Après 15 jours de réaction, le suivi par chromatographie sur couche mince indique qu’une déprotection partielle a bien eu lieu mais conduit à un mélange complexe de produits de polarité supérieure. Une analyse par RMN montre la résistance de la chaîne grasse à l’hydrolyse mais aussi l’absence de 1-hydroxy-2,3,6,2’,3’,4’,6’-O-heptaacétylmaltose. Les

hypothèses qui peuvent être proposées pour expliquer ce résultat sont d’une part que la quantité d’enzyme mise en jeu dans la réaction n’est pas assez importante pour engendrer une cinétique plus rapide. D’autre part, en postulant que l’enzyme hydrolyse plus facilement les acétates portés par des carbones primaires, une migration des acétates du sucre terminal vers la position primaire est envisageable.

En effet, Queneau et collaborateurs ont montré qu’en milieu aqueux et/ou organique, en présence d’une base, les esters en positions C6’ étaient plus stables que ceux en C2 ou en C3 et qu’une migration des esters vers la position C6’ était observée ^[124]. Par ailleurs Waldmann et collaborateurs ont montré que l’enzyme est active sur le 6-O-acétyl-1,2 :3,4-di-O-isopropylidène-α-D-galactopyranose ^[123] puisqu’elle désacétyle en position 6 avec un très bon rendement de 73%. Dans le même temps, ils montrent qu’un D-glucose peracétylé donne exclusivement des produits déprotégés en position anomèrique après 20% de conversion et en position 1 et 2 après 40% de conversion. En aucun cas, ils ne retrouvent de 6-hydroxy dans le milieu malgré la capacité vérifiée de l’acétylestérase à hydrolyser l’acétate en position primaire.
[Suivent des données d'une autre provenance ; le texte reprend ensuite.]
/-- THE RESPONSE SERIES IS THE SHIFTED SERIES: `d/dμ expFam b (n+1) = b · expFam b n` (genuinely infinite). [folklore] -/
theorem deriv_expFam_succ (b : ℝ) (n : ℕ) (μ : ℂ) : deriv (expFam b (n + 1)) μ = (b : ℂ) * expFam b n μ := by
  have h : HasDerivAt (expFam b (n + 1))
      (((n + 1 : ℕ) : ℂ) * ((b : ℂ) * μ) ^ (n + 1 - 1) * ((b : ℂ) * 1) / ((n + 1) ! : ℂ)) μ :=
    (((hasDerivAt_id' μ).const_mul (b : ℂ)).pow (n + 1)).div_const ((n + 1) ! : ℂ)
  rw [h.deriv, expFam, Nat.add_sub_cancel, Nat.factorial_succ, Nat.cast_mul]
  have h1 : ((n ! : ℕ) : ℂ) ≠ 0 := by exact_mod_cast Nat.factorial_ne_zero n
  have h2 : ((n + 1 : ℕ) : ℂ) ≠ 0 := by exact_mod_cast Nat.succ_ne_zero n
  field_simp

/-- The output's derivative in closed form: `d/dμ Σ' n, expFam b n μ = b · cexp (b·μ)`. [folklore] -/
theorem deriv_output (b : ℝ) (μ : ℂ) : deriv (fun s => ∑' n, expFam b n s) μ = (b : ℂ) * cexp ((b : ℂ) * μ) := by
  have h1 : HasDerivAt (fun s : ℂ => (b : ℂ) * s) ((b : ℂ) * 1) μ := (hasDerivAt_id' μ).const_mul (b : ℂ)
  rw [show (fun s => ∑' n, expFam b n s) = fun s => cexp ((b : ℂ) * s) from funext (tsum_expFam b), h1.cexp.deriv,
    mul_one, mul_comm]

/-- THE RESPONSE SERIES SUMS TO `b·cexp(b·μ)` on the sub-window — N0i §3's first conjunct read through `deriv_output`. [folklore] -/
theorem respSeries_hasSum (hb : 0 ≤ b) (h01 : μ₀ < μ₁) (hμ : ‖μ‖ ≤ μ₀) :
    HasSum (fun n => deriv (expFam b n) μ) ((b : ℂ) * cexp ((b : ℂ) * μ)) :=
  deriv_output b μ ▸ (linearResponse_fires hb h01 hμ).1

/-- THE μ-PART IS LIVE: at every real source `0 < t` with `0 < b` the quantity bounded by `muPart_fires` is `≠ 0`. [arith] -/
theorem muPart_live (hb : 0 < b) {t : ℝ} (ht : 0 < t) : (∑' n, expFam b n (t : ℂ)) - ∑' n, expFam b n 0 ≠ 0 := by
  rw [tsum_expFam, tsum_expFam, mul_zero, Complex.exp_zero, ← Complex.ofReal_mul, ← Complex.ofReal_exp,
    ← Complex.ofReal_one, ← Complex.ofReal_sub, Complex.ofReal_ne_zero, sub_ne_zero, Ne, Real.exp_eq_one_iff]
  exact (mul_pos hb ht).ne'

/-- (E2) HAS ZERO SLACK TERMWISE: the parameter-free majorant IS the norm of the term at the boundary point `μ₁ ≥ 0`. [arith] -/
theorem expMaj_eq_norm (hb : 0 ≤ b) (hμ₁ : 0 ≤ μ₁) (n : ℕ) : expMaj b μ₁ n = ‖expFam b n (μ₁ : ℂ)‖ := by
  rw [norm_expFam hb, Complex.norm_real, Real.norm_of_nonneg hμ₁, expMaj]

/-- On the real axis the output's norm is `e^{b·t}`. [arith] -/
theorem norm_output_real (b t : ℝ) : ‖∑' n, expFam b n (t : ℂ)‖ = Real.exp (b * t) := by
  rw [tsum_expFam, ← Complex.ofReal_mul, Complex.norm_exp, Complex.ofReal_re]

/-- **THE OUTPUT BOUND IS SHARP ON THIS DATUM**: `M = Σ u = e^{b·μ₁}` is the SUP of the output's norm over the disc (every `δ > 0` is
beaten inside the disc) — N0i §1's constant cannot be improved here. [folklore] -/
theorem outputBound_sharp (hμ₁ : 0 < μ₁) {δ : ℝ} (hδ : 0 < δ) :
    ∃ s ∈ ball (0 : ℂ) μ₁, Real.exp (b * μ₁) - δ < ‖∑' n, expFam b n s‖ := by
  have hcont : ContinuousAt (fun t : ℝ => Real.exp (b * t)) μ₁ :=
    (Real.continuous_exp.comp (continuous_const.mul continuous_id)).continuousAt
  obtain ⟨η, hη, hclose⟩ := Metric.continuousAt_iff.1 hcont δ hδ
  have hm0 : 0 < min η μ₁ := lt_min hη hμ₁
  obtain ⟨hmη, hmμ⟩ : min η μ₁ ≤ η ∧ min η μ₁ ≤ μ₁ := ⟨min_le_left _ _, min_le_right _ _⟩
  refine ⟨((μ₁ - min η μ₁ / 2 : ℝ) : ℂ), real_mem_ball (by linarith) (by linarith), ?_⟩
  have hd : dist (μ₁ - min η μ₁ / 2) μ₁ < η := by
    rw [Real.dist_eq, show μ₁ - min η μ₁ / 2 - μ₁ = -(min η μ₁ / 2) by ring, abs_neg, abs_of_pos (by linarith)]
    linarith
  have h := (abs_lt.1 (Real.dist_eq _ _ ▸ hclose hd)).1
  rw [norm_output_real]
  linarith

/-! ## §4 (E3) IS LOAD-BEARING for OUR module's SHAPE: `μ ↦ μ^n` meets (E1), (E2), has no summable majorant, fails §1's conclusion -/

/-- (E1) for the geometric family `μ ↦ μ^n`. [folklore] -/
theorem geom_E1 (n : ℕ) : DifferentiableOn ℂ (fun μ : ℂ => μ ^ n) (ball 0 1) := (differentiable_id.pow n).differentiableOn

/-- (E2) for the geometric family with the parameter-free majorant `1`. [arith] -/
theorem geom_E2 (n : ℕ) : ∀ s ∈ ball (0 : ℂ) 1, ‖s ^ n‖ ≤ 1 := fun s hs => by
  rw [mem_ball, dist_zero_right] at hs
  exact norm_pow s n ▸ pow_le_one₀ (norm_nonneg _) hs.le

/-- EVERY parameter-free majorant of the geometric family on the open unit disc is `≥ 1` termwise (sup of `|μ^n|` = 1). [folklore] -/
theorem one_le_of_majorant {u : ℕ → ℝ} (hu : ∀ n, ∀ s ∈ ball (0 : ℂ) 1, ‖s ^ n‖ ≤ u n) (n : ℕ) : 1 ≤ u n := by
  have ht : Tendsto (fun r : ℝ => r ^ n) (𝓝[<] (1 : ℝ)) (𝓝 1) := by
    simpa using ((continuous_pow n).tendsto (1 : ℝ)).mono_left (nhdsWithin_le_nhds (s := Iio (1 : ℝ)))
  refine le_of_tendsto ht ?_
  filter_upwards [mem_nhdsWithin_of_mem_nhds (Ioi_mem_nhds one_pos), self_mem_nhdsWithin] with r hr0 hr1
  have h := hu n r (real_mem_ball (le_of_lt hr0) hr1)
  rwa [← Complex.ofReal_pow, Complex.norm_real, Real.norm_of_nonneg (pow_nonneg (le_of_lt hr0) n)] at h

/-- … hence NO parameter-free majorant of the geometric family is summable: (E3) fails for it. [folklore] -/
theorem not_summable_of_majorant {u : ℕ → ℝ} (hu : ∀ n, ∀ s ∈ ball (0 : ℂ) 1, ‖s ^ n‖ ≤ u n) : ¬ Summable u := fun hs => by
  have hev : ∀ᶠ n in atTop, u n < 1 := hs.tendsto_atTop_zero (Iio_mem_nhds one_pos)
  obtain ⟨n, hn⟩ := hev.exists
  exact absurd (one_le_of_majorant hu n) (not_le.mpr hn)

/-- The geometric output on the real segment `0 ≤ r < 1`: `‖Σ' n, r^n‖ = (1 − r)⁻¹`. [folklore] -/
theorem norm_tsum_geom_real {r : ℝ} (hr0 : 0 ≤ r) (hr1 : r < 1) : ‖∑' n : ℕ, (r : ℂ) ^ n‖ = (1 - r)⁻¹ := by
  have hn : ‖(r : ℂ)‖ < 1 := by rw [Complex.norm_real, Real.norm_of_nonneg hr0]; exact hr1
  rw [(hasSum_geometric_of_norm_lt_one hn).tsum_eq, ← Complex.ofReal_one, ← Complex.ofReal_sub, ← Complex.ofReal_inv,
    Complex.norm_real, Real.norm_of_nonneg (inv_nonneg.mpr (by linarith))]

/-- **THE CONCLUSION OF `series_analytic_bounded` FAILS WITHOUT (E3)**: the geometric output `Σ' n, s^n = (1 − s)⁻¹` is NOT bounded on
the unit disc — so (E3) cannot be dropped from OUR module N0i §1 (a statement about its SHAPE, not about Bałaban's series). [folklore] -/
theorem not_bounded_geom : ¬ ∃ M : ℝ, ∀ s ∈ ball (0 : ℂ) 1, ‖∑' n : ℕ, s ^ n‖ ≤ M := by
  rintro ⟨M, hM⟩
  obtain ⟨hM'1, hMM'⟩ : 1 ≤ max M 1 ∧ M ≤ max M 1 := ⟨le_max_right _ _, le_max_left _ _⟩
  have hq : 1 / (2 * max M 1) ≤ 1 / 2 := one_div_le_one_div_of_le (by norm_num) (by linarith)
  have hq0 : 0 < 1 / (2 * max M 1) := by positivity
  have hr0 : 0 ≤ 1 - 1 / (2 * max M 1) := by linarith
  have hr1 : 1 - 1 / (2 * max M 1) < 1 := by linarith
  have h := hM _ (real_mem_ball hr0 hr1)
  rw [norm_tsum_geom_real hr0 hr1, sub_sub_cancel, one_div, inv_inv] at h
  linarith

/-! ## §5 One currency -/

/-- N0g's `regen_le_of_slack` applied to the CLOSED FORM `s ↦ cexp (b·s)` (entire; `‖cexp (b·s)‖ ≤ e^{b·ε/σ}` on the disc) returns
EXACTLY `regen_fires'`'s number: the termwise route (N0i) and the output route (N0g) agree on the datum. -/
example (hb : 0 ≤ b) (hσ : 0 < σ) (hσε : σ < ε) :
    ‖cexp ((b : ℂ) * 1) - cexp ((b : ℂ) * 0)‖ ≤ 2 * Real.exp (b * (ε / σ)) / ε * σ :=
  DressedSmallFieldAllowance.regen_le_of_slack (E := fun s => cexp ((b : ℂ) * s)) hσ hσε
    (differentiable_id.const_mul (b : ℂ)).cexp.differentiableOn fun s hs => by
      rw [Complex.norm_exp, Complex.re_ofReal_mul]
      exact Real.exp_le_exp.2 (mul_le_mul_of_nonneg_left
        ((Complex.re_le_norm s).trans (mem_ball_zero_iff.1 hs).le) hb)

end Summit.QuantumFields.BalabanUV.T4Continuum.NE1p.DressedSmallFieldSeriesWitness

end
Il serait intéressant de voir si pour 60% de conversion ils trouveraient exclusivement du 1,2,3-trihydroxy-4,6-O-diacétylglucopyranose dans le milieu réactionnel en plus des deux premiers produits déjà observés.

Ceci vient tout à fait corroborer l’hypothèse proposée dans le cas de la déprotection de l’undécylènate consistant à dire que les acétates hydrolysés sur D-glucose terminal peuvent migrer jusqu’à la position primaire tandis que ceux du glucose réducteur ne le peuvent pas. De ce fait, et par la cinétique très lente de la réaction d’hydrolyse et celle de migration des acétates, un mélange de nombreux produits partiellement déprotégés est obtenu.

En raison des difficultés rencontrées dans la solubilisation du substrat, cette désacétylation n’a pas été réalisée sur des polysaccharides protégés, mais dans le cas d’une solubilité suffisante, il serait intéressant de regarder si, en conduisant cette déprotection sélective, on observerait une désacétylation sélective des carbones primaires ainsi que ceux du dernier D-glucose non-réducteur de la chaîne. De ce fait, la méthode consistant à réaliser le couplage en phase organique a été laissée de côté. Afin de s’affranchir ainsi des problèmes rencontrés au cours de la déprotection, la voie suivante développée est une méthode permettant de réaliser directement le couplage à partir de l’extrémité réductrice en milieu aqueux.